- TASK REQUIREMENTS
State how many lines of the data below hold the string "side", giving nothing but the number.

(DATASET EXCERPTS begins)

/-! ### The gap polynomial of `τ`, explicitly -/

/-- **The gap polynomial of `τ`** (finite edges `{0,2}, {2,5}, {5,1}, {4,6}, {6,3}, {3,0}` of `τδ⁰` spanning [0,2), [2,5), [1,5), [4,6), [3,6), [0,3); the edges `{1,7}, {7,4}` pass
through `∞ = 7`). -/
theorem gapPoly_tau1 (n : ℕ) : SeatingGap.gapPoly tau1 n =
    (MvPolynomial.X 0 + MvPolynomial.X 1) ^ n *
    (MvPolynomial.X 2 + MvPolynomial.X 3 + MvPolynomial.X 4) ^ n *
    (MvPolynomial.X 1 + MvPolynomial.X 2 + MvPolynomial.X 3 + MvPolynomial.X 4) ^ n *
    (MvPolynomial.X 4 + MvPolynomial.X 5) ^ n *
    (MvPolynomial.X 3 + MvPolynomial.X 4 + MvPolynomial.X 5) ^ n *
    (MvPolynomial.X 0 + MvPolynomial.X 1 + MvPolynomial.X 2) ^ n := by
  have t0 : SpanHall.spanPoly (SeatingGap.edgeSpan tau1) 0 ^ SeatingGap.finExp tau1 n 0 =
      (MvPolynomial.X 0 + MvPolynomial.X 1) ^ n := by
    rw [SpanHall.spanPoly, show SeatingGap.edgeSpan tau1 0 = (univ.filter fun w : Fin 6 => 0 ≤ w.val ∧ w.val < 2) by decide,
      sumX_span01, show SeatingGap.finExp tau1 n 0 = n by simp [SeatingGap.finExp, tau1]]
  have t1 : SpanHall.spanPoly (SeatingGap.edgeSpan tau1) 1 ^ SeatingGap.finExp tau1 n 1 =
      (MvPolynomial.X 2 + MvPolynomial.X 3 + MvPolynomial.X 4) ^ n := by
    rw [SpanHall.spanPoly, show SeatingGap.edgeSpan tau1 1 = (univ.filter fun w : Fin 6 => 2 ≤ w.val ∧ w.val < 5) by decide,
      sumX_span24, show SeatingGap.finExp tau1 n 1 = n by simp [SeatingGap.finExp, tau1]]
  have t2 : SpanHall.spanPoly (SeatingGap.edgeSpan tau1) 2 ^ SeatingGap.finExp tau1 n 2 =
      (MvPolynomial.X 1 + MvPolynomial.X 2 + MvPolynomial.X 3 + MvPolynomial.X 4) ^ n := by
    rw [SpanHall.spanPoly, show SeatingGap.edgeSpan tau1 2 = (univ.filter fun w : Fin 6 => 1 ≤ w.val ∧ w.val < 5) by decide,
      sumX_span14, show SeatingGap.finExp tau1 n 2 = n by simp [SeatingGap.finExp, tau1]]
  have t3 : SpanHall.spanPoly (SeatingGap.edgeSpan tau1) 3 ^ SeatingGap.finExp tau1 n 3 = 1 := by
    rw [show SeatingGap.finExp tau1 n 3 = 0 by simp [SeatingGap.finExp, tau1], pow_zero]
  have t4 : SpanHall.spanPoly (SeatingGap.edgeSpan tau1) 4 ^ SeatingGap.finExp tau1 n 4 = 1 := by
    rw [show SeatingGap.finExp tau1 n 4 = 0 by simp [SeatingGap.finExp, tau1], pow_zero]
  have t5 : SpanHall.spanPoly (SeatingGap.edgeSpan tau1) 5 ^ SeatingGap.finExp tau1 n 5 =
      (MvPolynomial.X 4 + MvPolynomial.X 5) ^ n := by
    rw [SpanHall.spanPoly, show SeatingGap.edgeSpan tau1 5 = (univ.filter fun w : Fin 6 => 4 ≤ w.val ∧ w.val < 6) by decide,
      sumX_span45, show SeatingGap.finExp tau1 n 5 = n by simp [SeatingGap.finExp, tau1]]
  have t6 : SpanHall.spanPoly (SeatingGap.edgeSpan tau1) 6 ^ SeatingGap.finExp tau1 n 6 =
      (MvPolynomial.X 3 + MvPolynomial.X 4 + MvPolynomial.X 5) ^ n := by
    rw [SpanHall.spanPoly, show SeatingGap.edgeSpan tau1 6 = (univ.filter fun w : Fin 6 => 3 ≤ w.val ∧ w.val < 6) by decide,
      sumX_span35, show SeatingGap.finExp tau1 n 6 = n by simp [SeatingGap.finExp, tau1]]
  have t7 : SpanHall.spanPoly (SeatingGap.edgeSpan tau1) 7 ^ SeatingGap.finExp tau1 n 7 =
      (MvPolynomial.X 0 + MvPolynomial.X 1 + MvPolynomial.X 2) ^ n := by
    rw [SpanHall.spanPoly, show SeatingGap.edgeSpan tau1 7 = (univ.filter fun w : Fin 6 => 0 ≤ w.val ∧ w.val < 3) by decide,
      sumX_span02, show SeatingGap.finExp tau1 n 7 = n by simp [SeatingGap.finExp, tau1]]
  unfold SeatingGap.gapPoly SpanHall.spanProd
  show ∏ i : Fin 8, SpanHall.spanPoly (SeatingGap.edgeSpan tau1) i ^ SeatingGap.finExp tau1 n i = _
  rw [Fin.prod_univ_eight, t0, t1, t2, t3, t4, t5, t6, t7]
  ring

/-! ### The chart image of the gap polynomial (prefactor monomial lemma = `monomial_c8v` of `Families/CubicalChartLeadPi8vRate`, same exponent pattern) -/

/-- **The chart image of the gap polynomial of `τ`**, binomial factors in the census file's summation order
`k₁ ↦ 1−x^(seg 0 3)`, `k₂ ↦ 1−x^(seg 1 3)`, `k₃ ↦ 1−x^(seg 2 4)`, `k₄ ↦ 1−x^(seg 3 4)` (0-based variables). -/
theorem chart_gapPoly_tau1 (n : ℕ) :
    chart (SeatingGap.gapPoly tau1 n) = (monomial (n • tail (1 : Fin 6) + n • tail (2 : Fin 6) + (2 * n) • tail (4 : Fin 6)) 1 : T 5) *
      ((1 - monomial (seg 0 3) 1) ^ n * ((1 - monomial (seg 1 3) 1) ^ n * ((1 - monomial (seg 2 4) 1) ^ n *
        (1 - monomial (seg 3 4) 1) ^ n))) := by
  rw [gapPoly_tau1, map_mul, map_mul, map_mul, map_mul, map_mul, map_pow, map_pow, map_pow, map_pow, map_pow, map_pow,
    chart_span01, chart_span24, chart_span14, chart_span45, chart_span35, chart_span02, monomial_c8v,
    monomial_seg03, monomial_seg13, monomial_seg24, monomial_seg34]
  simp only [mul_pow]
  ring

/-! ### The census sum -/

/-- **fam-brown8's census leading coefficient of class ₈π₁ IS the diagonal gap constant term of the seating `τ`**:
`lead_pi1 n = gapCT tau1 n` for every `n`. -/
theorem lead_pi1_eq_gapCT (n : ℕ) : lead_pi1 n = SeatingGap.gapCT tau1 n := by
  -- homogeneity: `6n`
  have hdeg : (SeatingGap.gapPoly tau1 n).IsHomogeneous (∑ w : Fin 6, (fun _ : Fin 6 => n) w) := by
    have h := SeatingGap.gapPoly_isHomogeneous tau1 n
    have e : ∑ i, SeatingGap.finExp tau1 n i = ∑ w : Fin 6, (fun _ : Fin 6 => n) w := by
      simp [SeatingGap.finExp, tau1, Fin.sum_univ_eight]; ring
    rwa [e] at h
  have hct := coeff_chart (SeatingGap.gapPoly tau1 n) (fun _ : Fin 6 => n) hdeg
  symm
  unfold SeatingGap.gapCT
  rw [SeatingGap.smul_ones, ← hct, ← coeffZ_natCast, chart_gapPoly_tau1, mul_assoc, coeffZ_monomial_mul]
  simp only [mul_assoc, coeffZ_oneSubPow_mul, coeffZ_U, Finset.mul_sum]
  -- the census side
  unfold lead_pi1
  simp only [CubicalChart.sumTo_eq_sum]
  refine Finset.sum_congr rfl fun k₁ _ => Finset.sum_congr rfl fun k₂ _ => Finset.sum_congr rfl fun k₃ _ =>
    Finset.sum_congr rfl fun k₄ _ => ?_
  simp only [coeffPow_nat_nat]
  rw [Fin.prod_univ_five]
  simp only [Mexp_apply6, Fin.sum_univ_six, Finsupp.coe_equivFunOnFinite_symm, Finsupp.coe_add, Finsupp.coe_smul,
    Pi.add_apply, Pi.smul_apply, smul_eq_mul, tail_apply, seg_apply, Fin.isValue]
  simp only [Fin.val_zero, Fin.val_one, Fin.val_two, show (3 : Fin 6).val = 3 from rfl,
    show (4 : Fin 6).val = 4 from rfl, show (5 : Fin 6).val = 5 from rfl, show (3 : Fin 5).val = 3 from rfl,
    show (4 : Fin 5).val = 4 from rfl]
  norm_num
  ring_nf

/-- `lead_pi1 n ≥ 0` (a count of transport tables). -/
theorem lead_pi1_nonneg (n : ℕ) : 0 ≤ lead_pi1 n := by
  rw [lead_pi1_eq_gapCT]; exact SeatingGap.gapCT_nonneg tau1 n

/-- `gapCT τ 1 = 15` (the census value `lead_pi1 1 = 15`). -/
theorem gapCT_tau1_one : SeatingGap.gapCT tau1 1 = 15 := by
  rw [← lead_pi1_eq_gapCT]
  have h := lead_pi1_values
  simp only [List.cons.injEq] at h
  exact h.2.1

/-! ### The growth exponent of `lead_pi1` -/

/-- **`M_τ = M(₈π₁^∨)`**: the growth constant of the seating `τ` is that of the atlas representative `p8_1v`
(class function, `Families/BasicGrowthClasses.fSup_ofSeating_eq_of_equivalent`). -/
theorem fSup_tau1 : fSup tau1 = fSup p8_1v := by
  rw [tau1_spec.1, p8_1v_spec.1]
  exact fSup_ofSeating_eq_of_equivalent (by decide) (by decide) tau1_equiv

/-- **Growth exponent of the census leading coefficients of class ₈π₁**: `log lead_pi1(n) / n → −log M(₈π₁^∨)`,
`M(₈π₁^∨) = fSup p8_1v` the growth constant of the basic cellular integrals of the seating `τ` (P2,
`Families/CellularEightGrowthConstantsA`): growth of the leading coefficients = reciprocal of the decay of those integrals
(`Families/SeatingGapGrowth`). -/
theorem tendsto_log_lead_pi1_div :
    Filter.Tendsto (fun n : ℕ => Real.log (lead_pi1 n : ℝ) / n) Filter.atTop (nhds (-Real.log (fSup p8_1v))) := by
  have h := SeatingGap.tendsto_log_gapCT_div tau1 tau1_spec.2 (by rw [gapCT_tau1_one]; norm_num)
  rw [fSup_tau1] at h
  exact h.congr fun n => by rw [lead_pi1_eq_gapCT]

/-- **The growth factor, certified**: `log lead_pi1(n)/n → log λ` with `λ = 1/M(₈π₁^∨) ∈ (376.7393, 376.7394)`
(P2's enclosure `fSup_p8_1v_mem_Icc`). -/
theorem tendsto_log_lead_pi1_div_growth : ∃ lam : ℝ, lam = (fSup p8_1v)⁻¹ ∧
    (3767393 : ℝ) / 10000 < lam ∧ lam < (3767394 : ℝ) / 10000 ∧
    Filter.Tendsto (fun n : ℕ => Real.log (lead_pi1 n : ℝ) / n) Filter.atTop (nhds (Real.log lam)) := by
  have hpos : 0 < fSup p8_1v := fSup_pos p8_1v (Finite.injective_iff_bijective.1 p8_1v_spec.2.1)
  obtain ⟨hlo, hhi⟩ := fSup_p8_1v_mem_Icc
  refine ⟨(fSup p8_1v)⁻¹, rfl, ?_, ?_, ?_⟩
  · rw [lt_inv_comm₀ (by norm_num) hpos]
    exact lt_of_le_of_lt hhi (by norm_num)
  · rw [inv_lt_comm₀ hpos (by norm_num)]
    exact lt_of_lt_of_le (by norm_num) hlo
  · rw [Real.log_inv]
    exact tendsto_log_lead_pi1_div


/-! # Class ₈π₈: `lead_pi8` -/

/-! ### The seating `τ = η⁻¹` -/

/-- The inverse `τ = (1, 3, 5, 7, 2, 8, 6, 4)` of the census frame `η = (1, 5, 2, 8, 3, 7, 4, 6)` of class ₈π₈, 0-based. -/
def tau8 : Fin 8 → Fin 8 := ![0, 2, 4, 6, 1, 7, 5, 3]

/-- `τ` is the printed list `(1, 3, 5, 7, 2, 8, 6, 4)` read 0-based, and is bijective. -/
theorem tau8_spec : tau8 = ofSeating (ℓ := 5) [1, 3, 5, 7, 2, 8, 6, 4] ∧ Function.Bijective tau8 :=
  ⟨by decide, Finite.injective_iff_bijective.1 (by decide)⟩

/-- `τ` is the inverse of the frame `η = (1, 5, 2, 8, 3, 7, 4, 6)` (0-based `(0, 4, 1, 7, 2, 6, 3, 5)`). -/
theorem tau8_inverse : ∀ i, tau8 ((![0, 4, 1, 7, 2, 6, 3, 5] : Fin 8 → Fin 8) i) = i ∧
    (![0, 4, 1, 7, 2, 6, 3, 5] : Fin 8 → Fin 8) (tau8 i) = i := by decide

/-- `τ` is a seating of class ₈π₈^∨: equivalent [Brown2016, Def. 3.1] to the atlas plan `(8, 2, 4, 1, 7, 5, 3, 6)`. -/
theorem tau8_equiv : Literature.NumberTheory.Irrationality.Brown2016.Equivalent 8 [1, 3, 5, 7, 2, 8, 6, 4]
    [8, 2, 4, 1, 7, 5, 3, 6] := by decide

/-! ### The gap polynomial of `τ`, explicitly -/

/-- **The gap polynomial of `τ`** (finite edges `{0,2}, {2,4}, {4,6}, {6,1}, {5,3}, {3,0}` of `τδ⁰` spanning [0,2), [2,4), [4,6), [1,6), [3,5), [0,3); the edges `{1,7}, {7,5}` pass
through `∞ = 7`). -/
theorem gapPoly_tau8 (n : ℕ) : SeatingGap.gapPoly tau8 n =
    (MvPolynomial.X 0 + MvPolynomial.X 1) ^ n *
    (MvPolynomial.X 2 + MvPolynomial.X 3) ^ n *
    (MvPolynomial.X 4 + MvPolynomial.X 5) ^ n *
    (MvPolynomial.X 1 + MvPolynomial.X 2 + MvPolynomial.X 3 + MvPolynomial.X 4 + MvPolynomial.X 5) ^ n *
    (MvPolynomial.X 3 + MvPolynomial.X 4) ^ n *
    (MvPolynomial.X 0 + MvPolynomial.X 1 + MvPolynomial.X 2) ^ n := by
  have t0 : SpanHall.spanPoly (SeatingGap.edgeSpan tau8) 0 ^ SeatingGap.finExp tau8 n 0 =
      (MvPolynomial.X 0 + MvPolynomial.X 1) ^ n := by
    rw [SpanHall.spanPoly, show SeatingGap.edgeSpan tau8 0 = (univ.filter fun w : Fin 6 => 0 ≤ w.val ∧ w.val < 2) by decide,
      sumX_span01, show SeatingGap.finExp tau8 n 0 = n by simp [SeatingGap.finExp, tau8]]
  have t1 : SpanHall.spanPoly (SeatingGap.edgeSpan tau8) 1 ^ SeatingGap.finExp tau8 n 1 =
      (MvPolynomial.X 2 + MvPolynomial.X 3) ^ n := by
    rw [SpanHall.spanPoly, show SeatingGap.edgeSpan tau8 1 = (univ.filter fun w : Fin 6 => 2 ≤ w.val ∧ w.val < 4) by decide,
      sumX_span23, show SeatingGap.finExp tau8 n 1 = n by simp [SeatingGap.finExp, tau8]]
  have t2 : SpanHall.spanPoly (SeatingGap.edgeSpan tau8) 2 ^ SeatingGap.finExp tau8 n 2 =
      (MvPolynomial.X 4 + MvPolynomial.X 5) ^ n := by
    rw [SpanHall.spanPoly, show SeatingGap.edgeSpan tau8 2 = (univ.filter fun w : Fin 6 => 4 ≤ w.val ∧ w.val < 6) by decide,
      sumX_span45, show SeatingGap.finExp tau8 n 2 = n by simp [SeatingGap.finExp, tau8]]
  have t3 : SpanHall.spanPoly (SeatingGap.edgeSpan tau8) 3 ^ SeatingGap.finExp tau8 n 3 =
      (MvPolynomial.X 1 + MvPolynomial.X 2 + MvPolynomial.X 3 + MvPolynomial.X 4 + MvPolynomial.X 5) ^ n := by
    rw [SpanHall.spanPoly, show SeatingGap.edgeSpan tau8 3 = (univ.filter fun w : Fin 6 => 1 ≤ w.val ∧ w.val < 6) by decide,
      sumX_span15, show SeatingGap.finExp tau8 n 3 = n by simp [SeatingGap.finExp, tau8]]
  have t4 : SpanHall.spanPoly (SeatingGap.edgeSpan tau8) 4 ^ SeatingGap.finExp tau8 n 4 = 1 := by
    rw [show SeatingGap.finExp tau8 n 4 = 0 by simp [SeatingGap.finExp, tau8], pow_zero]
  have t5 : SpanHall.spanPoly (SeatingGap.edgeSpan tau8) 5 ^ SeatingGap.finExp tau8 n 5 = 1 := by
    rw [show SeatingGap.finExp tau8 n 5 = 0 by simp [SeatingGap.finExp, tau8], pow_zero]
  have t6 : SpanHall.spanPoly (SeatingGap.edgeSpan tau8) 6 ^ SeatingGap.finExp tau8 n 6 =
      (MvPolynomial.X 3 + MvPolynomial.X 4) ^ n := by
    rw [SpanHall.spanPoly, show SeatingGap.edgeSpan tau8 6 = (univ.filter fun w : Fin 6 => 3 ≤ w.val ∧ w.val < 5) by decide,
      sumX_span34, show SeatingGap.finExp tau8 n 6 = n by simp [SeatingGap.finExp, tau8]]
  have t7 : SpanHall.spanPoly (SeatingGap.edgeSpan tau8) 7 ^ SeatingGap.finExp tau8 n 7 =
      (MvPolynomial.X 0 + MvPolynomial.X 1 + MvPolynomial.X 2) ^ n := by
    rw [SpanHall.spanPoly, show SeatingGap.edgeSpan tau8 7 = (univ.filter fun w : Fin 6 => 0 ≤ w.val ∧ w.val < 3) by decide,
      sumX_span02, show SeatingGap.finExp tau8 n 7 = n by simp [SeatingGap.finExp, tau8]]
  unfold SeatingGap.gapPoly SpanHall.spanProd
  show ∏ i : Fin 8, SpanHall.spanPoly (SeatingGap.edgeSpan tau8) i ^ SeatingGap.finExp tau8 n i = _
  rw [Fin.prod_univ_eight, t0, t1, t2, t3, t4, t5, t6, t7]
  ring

(DATASET EXCERPTS ends)
(DATASET EXCERPTS begins)

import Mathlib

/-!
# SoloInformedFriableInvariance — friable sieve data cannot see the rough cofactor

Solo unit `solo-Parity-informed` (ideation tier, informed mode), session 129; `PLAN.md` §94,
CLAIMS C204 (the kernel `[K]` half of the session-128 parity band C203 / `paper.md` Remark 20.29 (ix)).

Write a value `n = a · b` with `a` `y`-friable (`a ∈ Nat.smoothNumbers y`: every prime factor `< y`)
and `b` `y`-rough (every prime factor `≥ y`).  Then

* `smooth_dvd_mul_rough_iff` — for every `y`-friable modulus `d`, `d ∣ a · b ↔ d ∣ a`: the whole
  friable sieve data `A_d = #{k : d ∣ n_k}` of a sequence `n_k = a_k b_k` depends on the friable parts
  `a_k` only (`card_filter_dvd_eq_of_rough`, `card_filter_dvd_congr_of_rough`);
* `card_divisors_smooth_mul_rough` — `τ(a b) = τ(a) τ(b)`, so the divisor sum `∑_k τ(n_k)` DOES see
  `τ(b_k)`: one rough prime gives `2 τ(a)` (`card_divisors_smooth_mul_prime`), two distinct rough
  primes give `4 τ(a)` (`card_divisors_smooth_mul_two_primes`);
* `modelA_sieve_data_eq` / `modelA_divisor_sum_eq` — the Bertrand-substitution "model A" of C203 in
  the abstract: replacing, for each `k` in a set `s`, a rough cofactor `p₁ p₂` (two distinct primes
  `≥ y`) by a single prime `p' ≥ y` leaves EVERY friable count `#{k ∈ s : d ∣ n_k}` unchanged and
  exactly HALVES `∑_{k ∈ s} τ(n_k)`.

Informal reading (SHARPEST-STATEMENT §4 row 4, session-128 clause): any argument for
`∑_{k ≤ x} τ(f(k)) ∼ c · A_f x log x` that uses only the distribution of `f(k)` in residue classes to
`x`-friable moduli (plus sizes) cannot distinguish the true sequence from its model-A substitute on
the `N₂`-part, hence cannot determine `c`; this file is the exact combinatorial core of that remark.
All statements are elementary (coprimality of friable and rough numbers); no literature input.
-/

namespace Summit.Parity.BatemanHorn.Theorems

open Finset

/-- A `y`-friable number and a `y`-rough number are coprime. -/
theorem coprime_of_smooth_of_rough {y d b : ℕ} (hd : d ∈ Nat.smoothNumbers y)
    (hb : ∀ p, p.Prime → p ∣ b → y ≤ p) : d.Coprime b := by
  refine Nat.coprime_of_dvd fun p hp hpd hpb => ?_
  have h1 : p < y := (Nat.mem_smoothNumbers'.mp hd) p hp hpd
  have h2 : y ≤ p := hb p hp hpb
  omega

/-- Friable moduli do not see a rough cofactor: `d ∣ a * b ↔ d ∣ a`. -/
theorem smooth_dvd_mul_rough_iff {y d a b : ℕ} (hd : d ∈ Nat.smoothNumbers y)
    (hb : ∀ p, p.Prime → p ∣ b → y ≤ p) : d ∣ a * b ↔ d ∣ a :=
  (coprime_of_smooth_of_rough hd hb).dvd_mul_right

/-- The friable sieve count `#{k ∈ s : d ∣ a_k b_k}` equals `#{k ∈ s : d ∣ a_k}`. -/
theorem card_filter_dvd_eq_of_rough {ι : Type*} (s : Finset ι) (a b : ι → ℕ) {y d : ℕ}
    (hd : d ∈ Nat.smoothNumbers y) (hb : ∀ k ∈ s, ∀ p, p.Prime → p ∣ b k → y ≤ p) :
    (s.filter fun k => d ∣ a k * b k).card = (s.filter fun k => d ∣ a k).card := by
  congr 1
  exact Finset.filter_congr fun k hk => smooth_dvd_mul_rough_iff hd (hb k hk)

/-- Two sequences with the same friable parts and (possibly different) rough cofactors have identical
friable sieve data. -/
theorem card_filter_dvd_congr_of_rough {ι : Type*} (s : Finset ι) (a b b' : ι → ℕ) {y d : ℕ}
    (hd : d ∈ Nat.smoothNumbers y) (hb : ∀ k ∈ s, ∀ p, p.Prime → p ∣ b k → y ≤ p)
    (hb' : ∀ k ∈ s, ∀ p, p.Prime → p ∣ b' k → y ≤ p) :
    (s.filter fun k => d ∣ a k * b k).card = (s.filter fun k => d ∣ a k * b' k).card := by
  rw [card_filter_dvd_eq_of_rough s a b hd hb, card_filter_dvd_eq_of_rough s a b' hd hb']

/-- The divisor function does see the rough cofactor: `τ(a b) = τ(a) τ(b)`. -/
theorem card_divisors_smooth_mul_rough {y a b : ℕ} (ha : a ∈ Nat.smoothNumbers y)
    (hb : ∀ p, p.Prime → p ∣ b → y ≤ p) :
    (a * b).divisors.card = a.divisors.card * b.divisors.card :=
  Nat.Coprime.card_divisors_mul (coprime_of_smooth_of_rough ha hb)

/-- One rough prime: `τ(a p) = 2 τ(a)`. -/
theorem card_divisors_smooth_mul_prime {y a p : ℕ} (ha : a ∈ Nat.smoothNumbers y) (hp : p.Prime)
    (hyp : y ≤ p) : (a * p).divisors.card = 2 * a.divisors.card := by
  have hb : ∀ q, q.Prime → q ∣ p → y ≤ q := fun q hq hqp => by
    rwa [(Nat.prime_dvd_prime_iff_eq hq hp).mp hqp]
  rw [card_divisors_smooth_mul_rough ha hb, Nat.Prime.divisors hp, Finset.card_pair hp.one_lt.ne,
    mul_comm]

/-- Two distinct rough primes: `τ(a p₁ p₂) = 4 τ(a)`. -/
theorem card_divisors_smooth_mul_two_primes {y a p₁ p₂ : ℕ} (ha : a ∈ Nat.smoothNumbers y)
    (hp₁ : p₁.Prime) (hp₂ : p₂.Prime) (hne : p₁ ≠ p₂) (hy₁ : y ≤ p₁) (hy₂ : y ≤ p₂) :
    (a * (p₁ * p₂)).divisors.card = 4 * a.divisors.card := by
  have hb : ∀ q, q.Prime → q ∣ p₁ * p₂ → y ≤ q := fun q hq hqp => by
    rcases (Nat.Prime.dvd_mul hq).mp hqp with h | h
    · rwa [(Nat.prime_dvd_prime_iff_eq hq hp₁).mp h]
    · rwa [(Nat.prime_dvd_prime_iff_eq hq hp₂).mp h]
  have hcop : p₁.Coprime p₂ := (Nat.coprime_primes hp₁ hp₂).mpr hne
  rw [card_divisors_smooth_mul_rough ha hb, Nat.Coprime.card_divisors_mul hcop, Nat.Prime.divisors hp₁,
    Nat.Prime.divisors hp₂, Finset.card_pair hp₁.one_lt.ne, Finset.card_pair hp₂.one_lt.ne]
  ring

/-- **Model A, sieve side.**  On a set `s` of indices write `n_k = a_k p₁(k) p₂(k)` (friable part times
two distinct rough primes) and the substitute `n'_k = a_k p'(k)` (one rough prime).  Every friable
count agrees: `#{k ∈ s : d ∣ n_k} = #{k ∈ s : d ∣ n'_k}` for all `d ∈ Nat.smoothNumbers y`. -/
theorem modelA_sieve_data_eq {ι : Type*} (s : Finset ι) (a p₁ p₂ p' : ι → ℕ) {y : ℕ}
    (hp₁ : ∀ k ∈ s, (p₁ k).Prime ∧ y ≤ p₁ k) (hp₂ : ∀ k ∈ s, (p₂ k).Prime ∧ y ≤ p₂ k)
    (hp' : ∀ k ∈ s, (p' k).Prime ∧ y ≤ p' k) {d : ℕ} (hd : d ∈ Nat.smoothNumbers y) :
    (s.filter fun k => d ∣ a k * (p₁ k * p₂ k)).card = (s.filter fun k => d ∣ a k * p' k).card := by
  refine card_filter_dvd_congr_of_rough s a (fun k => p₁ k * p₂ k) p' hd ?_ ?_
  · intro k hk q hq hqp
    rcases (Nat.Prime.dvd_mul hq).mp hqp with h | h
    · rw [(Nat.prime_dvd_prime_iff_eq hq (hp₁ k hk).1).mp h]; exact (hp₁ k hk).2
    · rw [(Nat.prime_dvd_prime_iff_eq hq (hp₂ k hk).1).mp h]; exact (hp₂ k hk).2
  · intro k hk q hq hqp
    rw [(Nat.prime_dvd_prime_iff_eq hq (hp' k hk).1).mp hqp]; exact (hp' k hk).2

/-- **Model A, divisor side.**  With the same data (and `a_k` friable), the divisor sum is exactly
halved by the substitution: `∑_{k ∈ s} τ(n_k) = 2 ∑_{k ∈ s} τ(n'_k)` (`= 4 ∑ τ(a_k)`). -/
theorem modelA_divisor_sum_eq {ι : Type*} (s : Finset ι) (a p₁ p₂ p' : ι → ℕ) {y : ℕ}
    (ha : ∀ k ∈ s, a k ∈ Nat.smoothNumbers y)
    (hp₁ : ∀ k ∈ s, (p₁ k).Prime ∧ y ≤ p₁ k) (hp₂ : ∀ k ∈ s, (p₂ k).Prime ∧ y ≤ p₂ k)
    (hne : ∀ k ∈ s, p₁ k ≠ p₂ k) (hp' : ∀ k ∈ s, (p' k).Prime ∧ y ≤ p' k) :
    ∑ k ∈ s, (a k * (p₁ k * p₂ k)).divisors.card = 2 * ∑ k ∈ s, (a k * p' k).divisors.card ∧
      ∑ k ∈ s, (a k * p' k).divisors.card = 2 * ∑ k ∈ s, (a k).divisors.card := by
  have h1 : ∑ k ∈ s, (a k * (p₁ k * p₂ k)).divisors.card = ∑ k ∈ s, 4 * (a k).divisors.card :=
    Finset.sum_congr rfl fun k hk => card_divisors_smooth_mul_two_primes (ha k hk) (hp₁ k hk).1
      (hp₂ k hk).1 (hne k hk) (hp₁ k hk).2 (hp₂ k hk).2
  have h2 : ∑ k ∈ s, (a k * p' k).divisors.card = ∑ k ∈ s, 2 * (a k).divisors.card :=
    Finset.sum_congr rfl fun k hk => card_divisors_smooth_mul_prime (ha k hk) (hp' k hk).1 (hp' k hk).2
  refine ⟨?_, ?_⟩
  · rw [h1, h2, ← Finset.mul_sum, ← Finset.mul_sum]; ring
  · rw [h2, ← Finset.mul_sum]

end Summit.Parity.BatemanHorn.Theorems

(DATASET EXCERPTS ends)

- EXERCISE RESULT
3